• _TASK INPUTS_
/-! ### The renormalised truncated state and its fidelity -/

/-- The renormalised truncation `φ̂_K = φ_K / √p_K`. [cite: Xiang2023, §7.3 eq. (7.30)] -/
def truncUnit (w : κ → ι → ℂ) (c : κ → ℂ) (K : Finset κ) : ι → ℂ :=
  fun i => ((Real.sqrt (keptWeight c K))⁻¹ : ℝ) * superpose w c K i

/-- `φ̂_K` is a unit vector (when something is kept, `p_K > 0`). [cite: Xiang2023, §7.3 eq. (7.30)] -/
theorem sum_norm_sq_truncUnit [DecidableEq κ] {w : κ → ι → ℂ} (hw : IsOrthonormalFamily w) (c : κ → ℂ)
    {K : Finset κ} (hK : 0 < keptWeight c K) : ∑ i, ‖truncUnit w c K i‖ ^ 2 = 1 := by
  have hs : 0 < Real.sqrt (keptWeight c K) := Real.sqrt_pos.2 hK
  have h : ∀ i, ‖truncUnit w c K i‖ ^ 2 = (keptWeight c K)⁻¹ * ‖superpose w c K i‖ ^ 2 := by
    intro i
    rw [truncUnit, norm_mul, mul_pow, Complex.norm_real, Real.norm_eq_abs, abs_inv,
      abs_of_pos hs, inv_pow, Real.sq_sqrt hK.le]
  simp_rw [h]
  rw [← mul_sum, sum_norm_sq_superpose hw, inv_mul_cancel₀ hK.ne']

/-- `⟨ψ | φ̂_K⟩ = √p_K`. [cite: Xiang2023, §7.3 eq. (7.31)] -/
theorem braket_superpose_univ_truncUnit [Fintype κ] [DecidableEq κ] {w : κ → ι → ℂ} (hw : IsOrthonormalFamily w) (c : κ → ℂ)
    {K : Finset κ} (hK : 0 < keptWeight c K) :
    braket (superpose w c univ) (truncUnit w c K) = ((Real.sqrt (keptWeight c K) : ℝ) : ℂ) := by
  have hs : 0 < Real.sqrt (keptWeight c K) := Real.sqrt_pos.2 hK
  have h : braket (superpose w c univ) (truncUnit w c K) =
      ((Real.sqrt (keptWeight c K))⁻¹ : ℝ) * braket (superpose w c univ) (superpose w c K) := by
    unfold braket truncUnit
    rw [mul_sum]
    exact sum_congr rfl fun i _ => by ring
  rw [h, braket_superpose_univ_superpose hw, ← Complex.ofReal_mul]
  congr 1
  nth_rw 2 [← Real.mul_self_sqrt hK.le]
  rw [← mul_assoc, inv_mul_cancel₀ hs.ne', one_mul]

/-- **Fidelity of the renormalised truncation = kept weight**: `|⟨ψ|φ̂_K⟩|² = p_K`.
[cite: Xiang2023, §7.3 eq. (7.31) (`|Ψ₀⟩ = √(1−ε)|Ψ⟩ + √ε|Φ⟩`)] -/
theorem overlapSq_truncUnit [Fintype κ] [DecidableEq κ] {w : κ → ι → ℂ} (hw : IsOrthonormalFamily w) (c : κ → ℂ)
    {K : Finset κ} (hK : 0 < keptWeight c K) :
    overlapSq (superpose w c univ) (truncUnit w c K) = keptWeight c K := by
  rw [overlapSq_eq_norm_braket_sq, braket_superpose_univ_truncUnit hw c hK, Complex.norm_real,
    Real.norm_eq_abs, sq_abs, Real.sq_sqrt hK.le]

/-- The same for normalised coefficients, in terms of the discarded weight:
`|⟨ψ|φ̂_K⟩|² = 1 − ε_K`. [cite: Xiang2023, §7.3 eq. (7.31)] -/
theorem overlapSq_truncUnit_eq_one_sub [Fintype κ] [DecidableEq κ] {w : κ → ι → ℂ} (hw : IsOrthonormalFamily w) (c : κ → ℂ)
    (hc : ∑ k, ‖c k‖ ^ 2 = 1) {K : Finset κ} (hK : 0 < keptWeight c K) :
    overlapSq (superpose w c univ) (truncUnit w c K) = 1 - discardedWeight c K := by
  rw [overlapSq_truncUnit hw c hK, keptWeight_eq_one_sub c K hc]

/-! ### Optimality inside the kept span -/

/-- **No unit vector in the kept span does better.** For any coefficients `d` supported on `K`
with `Σ_{k∈K} ‖dₖ‖² = 1`, `|⟨ψ | Σ_{k∈K} dₖ wₖ⟩|² ≤ p_K` (Cauchy–Schwarz); equality for
`d = c/√p_K`, i.e. for `φ̂_K`. Hence, among truncations to `|K|` members of the family, keeping
the `|K|` largest weights maximises the fidelity. [cite: Xiang2023, §6.4 eqs. (6.20)–(6.21)] -/
theorem overlapSq_superpose_le_keptWeight [Fintype κ] [DecidableEq κ] {w : κ → ι → ℂ} (hw : IsOrthonormalFamily w)
    (c d : κ → ℂ) (K : Finset κ) (hd : ∑ k ∈ K, ‖d k‖ ^ 2 = 1) :
    overlapSq (superpose w c univ) (superpose w d K) ≤ keptWeight c K := by
  rw [overlapSq_eq_norm_braket_sq, braket_superpose_superpose hw, univ_inter]
  have h1 : ‖∑ k ∈ K, conj (c k) * d k‖ ≤ ∑ k ∈ K, ‖c k‖ * ‖d k‖ := by
    refine (norm_sum_le _ _).trans (le_of_eq (sum_congr rfl fun k _ => ?_))
    rw [norm_mul, Complex.norm_conj]
  have h2 : ∑ k ∈ K, ‖c k‖ * ‖d k‖ ≤
      Real.sqrt (∑ k ∈ K, ‖c k‖ ^ 2) * Real.sqrt (∑ k ∈ K, ‖d k‖ ^ 2) :=
    Real.sum_mul_le_sqrt_mul_sqrt K (fun k => ‖c k‖) (fun k => ‖d k‖)
  rw [hd, Real.sqrt_one, mul_one] at h2
  have h3 : 0 ≤ ‖∑ k ∈ K, conj (c k) * d k‖ := norm_nonneg _
  have h4 := h1.trans h2
  calc ‖∑ k ∈ K, conj (c k) * d k‖ ^ 2 ≤ (Real.sqrt (∑ k ∈ K, ‖c k‖ ^ 2)) ^ 2 :=
        pow_le_pow_left₀ h3 h4 2
    _ = keptWeight c K := Real.sq_sqrt (keptWeight_nonneg c K)

/-! ### Consequences for sampling and for diagonal observables -/

variable [Nonempty ι]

• _PROBLEM DETAILS_
Within the listing above, the range opens at the line with "have h2 : ∑ k ∈ K, ‖c k‖ * ‖d k‖ ≤" and closes at the line with "have h4 := h1.trans h2". Reproduce exactly the lines of that range, including both ends.

• _SOLVED PROBLEM_
  have h2 : ∑ k ∈ K, ‖c k‖ * ‖d k‖ ≤
      Real.sqrt (∑ k ∈ K, ‖c k‖ ^ 2) * Real.sqrt (∑ k ∈ K, ‖d k‖ ^ 2) :=
    Real.sum_mul_le_sqrt_mul_sqrt K (fun k => ‖c k‖) (fun k => ‖d k‖)
  rw [hd, Real.sqrt_one, mul_one] at h2
  have h3 : 0 ≤ ‖∑ k ∈ K, conj (c k) * d k‖ := norm_nonneg _
  have h4 := h1.trans h2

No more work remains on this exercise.